8. The method of claim 5, further comprising:

receiving a fifth input of a first target control from a user in a case that the image preview window displays a target image frame;

displaying at least one preset audio in response to the fifth input;

receiving a sixth input of the user to a first audio of the at least one preset audio;

in response to the sixth input, adding the first audio to a target track position in a fifth audio track;

the fifth audio track is an audio track with the same sound characteristics as the first audio, and the timestamp corresponding to the target track position is the same as the timestamp of the target image frame.

9. The method of claim 5, further comprising:

receiving a seventh input of the first target control by the user;

displaying at least one preset audio in response to the seventh input;

receiving an eighth input of a second audio of the at least one preset audio by the user;

in response to the eighth input, adding a sixth audio track corresponding to the second audio.
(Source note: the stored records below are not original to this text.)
/-- **`HC_AV_of_HC_CM_and_primitiveHodgeFailureSpreadsToCMFibre` — the brief's `HC_AV_of_HC_CM_and_Bmin` with
`B_min := F_CM^prim` and EXACTLY two hypotheses**: `HC_CM → F_CM^prim → HC_AV`, NO named fact.
[cite: Deligne1982HodgeCycles, §6 (pp. 71–73)] [cite: VoisinHodgeI2002, Cor. 6.26] -/
theorem HC_AV_of_HC_CM_and_primitiveHodgeFailureSpreadsToCMFibre (hCM : CMAbelianHodge)
    (h : PrimitiveHodgeFailureSpreadsToCMFibre) : HodgeAbelianVarieties :=
  iff_hodgeConjecture_restricted.2 (hodgeConjecture_abelian_of_HC_CM_of_primitiveHodgeFailureSpreadsToCMFibre hCM h)

/-- F_CM^prim closes with `HC_CM`, NO fact (LEAD grammar). [folklore] -/
theorem closesWithCM_primitiveHodgeFailureSpreadsToCMFibre : ClosesWithCM PrimitiveHodgeFailureSpreadsToCMFibre :=
  fun hCM h ↦ HC_AV_of_HC_CM_and_primitiveHodgeFailureSpreadsToCMFibre hCM h

/-- Hence `F_CM^prim ⟹ CMToAbelian` outright (a typed conditional TOWARD stmt-HodgeConjecture-16267, which stays OPEN).
[folklore] -/
theorem cmToAbelian_of_primitiveHodgeFailureSpreadsToCMFibre : PrimitiveHodgeFailureSpreadsToCMFibre → CMToAbelian :=
  cmToAbelian_of_closesWithCM closesWithCM_primitiveHodgeFailureSpreadsToCMFibre

/-- **ON-PATH with NO fact: `HC_AV ⟹ F_CM^prim`** — under `HC_AV` nothing triggers it. [folklore] -/
theorem onPathAV_primitiveHodgeFailureSpreadsToCMFibre : OnPathAV PrimitiveHodgeFailureSpreadsToCMFibre :=
  fun hAV A _ _ p _ _ c hc hpp _ hnc ↦ absurd ((hAV A).2 p c hc hpp) hnc
import Summits.QuantumFields.QCD.Theses.QuarksNoInfraredClause
import Literature.MathematicalPhysics.QuantumFieldTheory.QCDFlavourSymmetry

/-!
# `ThinQCD` (crux stmt-QuantumFields-17278) — negative-side support: the flavour guard is load-bearing

Refuter vetting pass (crux-attack, 2026-08-17). `ThinQCD` asserts its body only for `N_f = 2` and
`N_f = 3`. This definition-free file records, kernel-checked, that the guard cannot be dropped: the
`N_f = 0` instance of the SAME body (the text after `Nf = 2 ∨ Nf = 3 →`, with `Nf := 0`) is FALSE.
Mechanism (the thin analogue of `ChiralDescent.Negative.not_qcdOf_zero` for the re-typed `QCDOf`):
with no quark variables the vector flavour torus acts trivially, so every gauge-invariant local
observable is flavour-NEUTRAL (`exteriorMap_eq_self_of_flavourless`, `isFlavourNeutral_of_flavourless`);
hence ThinQCD's neutral-sector clustering clause at the unique (vacuous) mass tuple is the FULL
lattice gap `HasLatticeMassGap (2Δ)`, which the pin `reg.IsChiralAtZero` denies at `ε := 2Δ`
(`not_isChiralAtZero_of_latticeGap_flavourless`). So the thinning (neutral pairs only) does not
rescue the pure-glue flank: at `N_f = 0` the crux would say "some asymptotically free pure-`SU(3)`
Wilson scheme is both uniformly gapped and not uniformly gapped". Informative for provers: any proof
of `ThinQCD` must use `N_f ≥ 1` (physically `N_f ≥ 2`: the pin imports Goldstone gaplessness, absent
for `N_f ≤ 1`). Not a refutation of the crux (its guard excludes `N_f = 0`).
-/

noncomputable section

namespace Summit.QuantumFields.QCD.Theorems.ThinQCD.Negative

open Filter Literature.MathematicalPhysics.QuantumFieldTheory

/-- With no flavours there are no boxed quark variables. [folklore] -/
theorem isEmpty_boxFermiIdx_zero (R : ℕ) : IsEmpty (BoxFermiIdx 0 R) :=
  ⟨fun i => absurd i.isLt (by simp)⟩

/-- **With no flavours every change of generators acts trivially on the boxed Grassmann algebra**:
the generator module `(∅ → ℂ)` is a singleton, so any linear map on it is the identity and so is
the induced algebra map (in particular every weight of the vector flavour torus). [folklore] -/
theorem exteriorMap_eq_self_of_flavourless {R : ℕ}
    (L : ((BoxFermiIdx 0 R ⊕ₗ BoxFermiIdx 0 R) → ℂ) →ₗ[ℂ] ((BoxFermiIdx 0 R ⊕ₗ BoxFermiIdx 0 R) → ℂ))
    (x : BoxFermiAlg 0 R) : ExteriorAlgebra.map L x = x := by
  haveI : IsEmpty (BoxFermiIdx 0 R) := isEmpty_boxFermiIdx_zero R
  haveI : IsEmpty (BoxFermiIdx 0 R ⊕ₗ BoxFermiIdx 0 R) := ⟨fun w => isEmptyElim (ofLex w)⟩
  have hL : L = LinearMap.id := LinearMap.ext fun _ => Subsingleton.elim _ _
  rw [hL, ExteriorAlgebra.map_id, AlgHom.id_apply]

/-- **At `N_f = 0` every gauge-invariant local observable is flavour-neutral.** [folklore] -/
theorem isFlavourNeutral_of_flavourless {R : ℕ} (A : QCDLatticeObservable 0 R) : A.IsFlavourNeutral :=
  fun _ _ _ => exteriorMap_eq_self_of_flavourless _ _

/-- At `N_f = 0` the neutral-sector lattice gap IS the full lattice gap. [folklore] -/
theorem hasNeutralLatticeMassGap_iff_of_flavourless (sch : QCDScheme 0) (Δ : ℝ) :
    sch.HasNeutralLatticeMassGap Δ ↔ sch.HasLatticeMassGap Δ :=
  ⟨fun h R R' A B => h R R' A B (isFlavourNeutral_of_flavourless A) (isFlavourNeutral_of_flavourless B),
    fun h => h.neutral⟩

/-- **Pin versus gap with no flavours.** A flavourless regularisation whose (unique, vacuous) mass
tuple carries a positive-rate lattice gap for some species renormalisations is not chiral at zero
(the gap clause never reads `z, shift`, so it transports to `reg.scheme m 0 0` definitionally). [folklore] -/
theorem not_isChiralAtZero_of_latticeGap_flavourless (reg : QCDRegularisation 0)
    (h : ∀ m : Fin 0 → ℝ, ∃ (z shift : QCDField 0 → ℕ → ℝ) (Δ : ℝ), 0 < Δ ∧
      (reg.scheme m z shift).HasLatticeMassGap Δ) :
    ¬ reg.IsChiralAtZero := by
  intro hχ
  obtain ⟨z, shift, Δ, hΔ, hgap⟩ := h (fun f => f.elim0)
  obtain ⟨m', -, hno⟩ := hχ Δ hΔ
  obtain rfl : m' = fun f => f.elim0 := Subsingleton.elim _ _
  -- the gap clause reads only `β_k, L_k, a_k, m_f(k)` (never `z, shift`): definitional transport
  -- (`RobustYangMillsHandover.Negative.hasLatticeMassGap_scheme_indep`, not imported here)
  exact hno hgap

/-- The same with a NEUTRAL-sector gap in the hypothesis (all observables are neutral at `N_f = 0`). [folklore] -/
theorem not_isChiralAtZero_of_neutralGap_flavourless (reg : QCDRegularisation 0)
    (h : ∀ m : Fin 0 → ℝ, ∃ (z shift : QCDField 0 → ℕ → ℝ) (Δ : ℝ), 0 < Δ ∧
      (reg.scheme m z shift).HasNeutralLatticeMassGap Δ) :
    ¬ reg.IsChiralAtZero :=
  not_isChiralAtZero_of_latticeGap_flavourless reg fun m => by
    obtain ⟨z, shift, Δ, hΔ, hN⟩ := h m
    exact ⟨z, shift, Δ, hΔ, (hasNeutralLatticeMassGap_iff_of_flavourless _ Δ).1 hN⟩

/-- **The flavour guard of `ThinQCD` is load-bearing**: the `N_f = 0` instance of the crux's body
(verbatim, `Nf := 0`) is false — the pin `IsChiralAtZero` contradicts the neutral (= full, at
`N_f = 0`) lattice gap clause at the vacuous mass tuple. [folklore] -/
theorem not_thinQCD_body_zero : ¬ (open Literature.MathematicalPhysics.QuantumFieldTheory in
    ∃ reg : QCDRegularisation 0, reg.HasMassScaling ∧ reg.IsChiralAtZero ∧ ∀ m : Fin 0 → ℝ, (∀ f, 0 < m f) → ∃ (z shift : QCDField 0 → ℕ → ℝ) (T : OSData (QCDField 0) 4), IsQCDAlong (reg.scheme m z shift) T ∧ (∃ f g : SchwartzMap (EuclideanSpace ℝ (Fin 4)) ℝ, tsupport (f : EuclideanSpace ℝ (Fin 4) → ℝ) ⊆ {x | x 0 < 0} ∧ tsupport (g : EuclideanSpace ℝ (Fin 4) → ℝ) ⊆ {x | 0 < x 0} ∧ ∃ ε > (0 : ℝ), ∀ᶠ k in Filter.atTop, ε ≤ ‖qcdLatticeSchwinger (reg.scheme m z shift) k 2 ![QCDField.glue, QCDField.glue] ![f, g] - qcdLatticeSchwinger (reg.scheme m z shift) k 1 ![QCDField.glue] ![f] * qcdLatticeSchwinger (reg.scheme m z shift) k 1 ![QCDField.glue] ![g]‖) ∧ (∀ f₁ f₂ : Fin 0, f₁ ≠ f₂ → (∃ f g : SchwartzMap (EuclideanSpace ℝ (Fin 4)) ℝ, tsupport (f : EuclideanSpace ℝ (Fin 4) → ℝ) ⊆ {x | x 0 < 0} ∧ tsupport (g : EuclideanSpace ℝ (Fin 4) → ℝ) ⊆ {x | 0 < x 0} ∧ ∃ ε > (0 : ℝ), ∀ᶠ k in Filter.atTop, ε ≤ ‖qcdLatticeSchwinger (reg.scheme m z shift) k 2 ![(QCDField.pseudoRe f₁ f₂), (QCDField.pseudoRe f₁ f₂)] ![f, g] - qcdLatticeSchwinger (reg.scheme m z shift) k 1 ![(QCDField.pseudoRe f₁ f₂)] ![f] * qcdLatticeSchwinger (reg.scheme m z shift) k 1 ![(QCDField.pseudoRe f₁ f₂)] ![g]‖)) ∧ (∃ f g h : SchwartzMap (EuclideanSpace ℝ (Fin 4)) ℝ, tsupport (f : EuclideanSpace ℝ (Fin 4) → ℝ) ⊆ {x | x 0 < 0} ∧ tsupport (g : EuclideanSpace ℝ (Fin 4) → ℝ) ⊆ {x | 0 < x 0 ∧ x 0 < 1} ∧ tsupport (h : EuclideanSpace ℝ (Fin 4) → ℝ) ⊆ {x | 1 < x 0} ∧ ∃ ε > (0 : ℝ), ∀ᶠ k in Filter.atTop, ε ≤ ‖qcdLatticeSchwinger (reg.scheme m z shift) k 3 ![QCDField.glue, QCDField.glue, QCDField.glue] ![f, g, h] - qcdLatticeSchwinger (reg.scheme m z shift) k 1 ![QCDField.glue] ![f] * qcdLatticeSchwinger (reg.scheme m z shift) k 2 ![QCDField.glue, QCDField.glue] ![g, h] - qcdLatticeSchwinger (reg.scheme m z shift) k 1 ![QCDField.glue] ![g] * qcdLatticeSchwinger (reg.scheme m z shift) k 2 ![QCDField.glue, QCDField.glue] ![f, h] - qcdLatticeSchwinger (reg.scheme m z shift) k 1 ![QCDField.glue] ![h] * qcdLatticeSchwinger (reg.scheme m z shift) k 2 ![QCDField.glue, QCDField.glue] ![f, g] + 2 * (qcdLatticeSchwinger (reg.scheme m z shift) k 1 ![QCDField.glue] ![f] * qcdLatticeSchwinger (reg.scheme m z shift) k 1 ![QCDField.glue] ![g] * qcdLatticeSchwinger (reg.scheme m z shift) k 1 ![QCDField.glue] ![h])‖) ∧ ∃ Δ > 0, T.HasMassGap Δ ∧ (∀ (R R' : ℕ) (A : QCDLatticeObservable 0 R) (B : QCDLatticeObservable 0 R'), (∀ t : Fin 0 → ℂ, (∀ f, t f ≠ 0) → ∀ U, ExteriorAlgebra.map (LinearMap.pi fun w : BoxFermiIdx 0 R ⊕ₗ BoxFermiIdx 0 R => (match ofLex w with | Sum.inl i => (t (boxQuarkEquiv.symm i).1)⁻¹ | Sum.inr i => t (boxQuarkEquiv.symm i).1) • LinearMap.proj w) (A.F U) = A.F U) → (∀ t : Fin 0 → ℂ, (∀ f, t f ≠ 0) → ∀ U, ExteriorAlgebra.map (LinearMap.pi fun w : BoxFermiIdx 0 R' ⊕ₗ BoxFermiIdx 0 R' => (match ofLex w with | Sum.inl i => (t (boxQuarkEquiv.symm i).1)⁻¹ | Sum.inr i => t (boxQuarkEquiv.symm i).1) • LinearMap.proj w) (B.F U) = B.F U) → ∃ C : ℝ, ∀ᶠ k in Filter.atTop, ∀ S : ℕ, (reg.scheme m z shift).L k ≤ S → ∀ n : ℕ, n ≤ S → ‖qcdLatticeConnectedCorr ((reg.scheme m z shift).β k) (2 * S + 1) (fun fl => (reg.scheme m z shift).mq fl k) A B n‖ ≤ C * Real.exp (-(2 * Δ * ((reg.scheme m z shift).a k * n))))) := by
  rintro ⟨reg, -, hχ, hbody⟩
  refine not_isChiralAtZero_of_latticeGap_flavourless reg (fun m => ?_) hχ
  obtain ⟨z, shift, T, -, -, -, -, Δ, hΔ, -, hN⟩ := hbody m (fun f => f.elim0)
  exact ⟨z, shift, 2 * Δ, by positivity, fun R R' A B =>
    hN R R' A B (fun _ _ _ => exteriorMap_eq_self_of_flavourless _ _)
      (fun _ _ _ => exteriorMap_eq_self_of_flavourless _ _)⟩

end Summit.QuantumFields.QCD.Theorems.ThinQCD.Negative

end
10. An audio processing apparatus, comprising:

the audio segment generating module is used for generating at least one first sub-audio segment of the target audio based on the continuous audio frames with the same sound characteristics;

the object determining module is used for determining a sound production object to which the first sub-sound band belongs according to the sound characteristics;

the audio acquisition module is used for acquiring a target audio, wherein the target audio comprises N first sub-audio bands, and the first sub-audio bands comprise sound of a sound production object;

a first adding module, configured to add a sound generation object identifier to the first sub-audio band according to the sound generation object to which the first sub-audio band belongs;

a first display module, configured to display M audio tracks corresponding to the target audio, where each audio track includes at least one first sub-audio band, and one audio track corresponds to one sound-emitting object identifier;

11. An electronic device comprising a processor, a memory, and a program or instructions stored on the memory and executable on the processor, the program or instructions when executed by the processor implementing the steps of the audio processing method of any of claims 1-9.